Carlo came up alongside them, carrying a toolbox he’d pulled from the back of Luca’s truck. Besides the good set of small construction tools Carlo was carrying, they’d brought all the power tools they’d need. “What did you do that was so shitty we’re being punished for it?”
“Nothing. This is me being the good guy that I am.”
“This is us being the good guy that you are, bro.” Luca cuffed John on the back of the head.
“And I’ll owe you. Come on. There’s beer and food. A.J. and I got the materials, and we cleared the site. None of us get our hands dirty anymore these days. This might even be fun.”
“Who’s A.J.?” Carlo asked.
“You’ll see. Just roll with it, Carlo. Trust me.”
~oOo~
With four strong men and two women, one of whom was considerably more capable of following through on a task than the other, they got the garage up just past nightfall. It still needed to be painted, and the roof needed to be shingled, but the structure was up and solid, and they had the new overhead door in, too. Somebody from the town garage had brought a flatbed wrecker in and towed the old Delta 88 away.

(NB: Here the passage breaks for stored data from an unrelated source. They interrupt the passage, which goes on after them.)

/-- Two distinct edges of `ℤ^d` have distinct images on all large tori.
-- adapted from Summits/Ventures/YMGap/Thresholds/SharpPoincare.lean (`eventually_torusEdge_ne`). [folklore] -/
theorem eventually_torusEdge_ne' {d : ℕ} {e e' : Literature.MathematicalPhysics.QuantumLattice.ZdEdge d} (h : e ≠ e') :
    ∀ᶠ L : ℕ in atTop, torusEdge (d := d) L e ≠ torusEdge L e' := by
  by_cases h2 : e.2 = e'.2
  · have h1 : e.1 ≠ e'.1 := fun h1 => h (Prod.ext h1 h2)
    obtain ⟨i, hi⟩ : ∃ i, e.1 i ≠ e'.1 i := by
      by_contra hc; push Not at hc; exact h1 (funext hc)
    refine (eventually_gt_atTop (e.1 i - e'.1 i).natAbs).mono fun L hL hEq => ?_
    have hc : (Literature.Probability.LatticeModels.Torus.proj L e.1) i =
        (Literature.Probability.LatticeModels.Torus.proj L e'.1) i := by
      have := congrArg Prod.fst hEq
      simp only [torusEdge] at this
      rw [this]
    simp only [Literature.Probability.LatticeModels.Torus.proj_apply] at hc
    rw [ZMod.intCast_eq_intCast_iff_dvd_sub] at hc
    have hne : e'.1 i - e.1 i ≠ 0 := sub_ne_zero.2 (Ne.symm hi)
    have hle := Int.natAbs_le_of_dvd_ne_zero hc hne
    rw [Int.natAbs_natCast, ← Int.natAbs_neg, neg_sub] at hle
    omega
  · exact Eventually.of_forall fun L hEq => h2 (by simpa [torusEdge] using congrArg Prod.snd hEq)

/-- A finite edge set of `ℤ^d` projects injectively to all large tori.
-- adapted from Summits/Ventures/YMGap/Thresholds/SharpPoincare.lean (`eventually_injOn_torusEdge`). [folklore] -/
theorem eventually_injOn_torusEdge' {d : ℕ} (Λ : Finset (Literature.MathematicalPhysics.QuantumLattice.ZdEdge d)) :
    ∀ᶠ L : ℕ in atTop, Set.InjOn (torusEdge (d := d) L) ↑Λ := by
  have h : ∀ᶠ L : ℕ in atTop, ∀ p ∈ Λ ×ˢ Λ, p.1 ≠ p.2 → torusEdge (d := d) L p.1 ≠ torusEdge L p.2 := by
    refine (Finset.eventually_all (Λ ×ˢ Λ)).2 fun p _ => ?_
    by_cases hp : p.1 = p.2
    · exact Eventually.of_forall fun L hne => absurd hp hne
    · exact (eventually_torusEdge_ne' hp).mono fun L hL _ => hL
  refine h.mono fun L hL e he e' he' hEq => ?_
  by_contra hne
  exact hL (e, e') (Finset.mk_mem_product he he') hne hEq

A.J. turned out to be a good worker and a competent carpenter, and by the end of the project, John had decided that he wasn’t as much vapid as he was shy. It was probably as weird for him as anyone else that his girlfriend’s daughter was older than he was, and that her boyfriend was close to old enough to be his father.
Dana and Katrynn kept the refreshments coming, and, at Dana’s demand, they sorted through the detritus of the old garage for any reusable bits. By the time the men were almost done with the day’s work, Dana was ready to prepare dinner, and she had a big pile of old garage sitting in the middle of the yard. She meant to take to heart John’s offhand remark that the old garage was nothing more than bonfire.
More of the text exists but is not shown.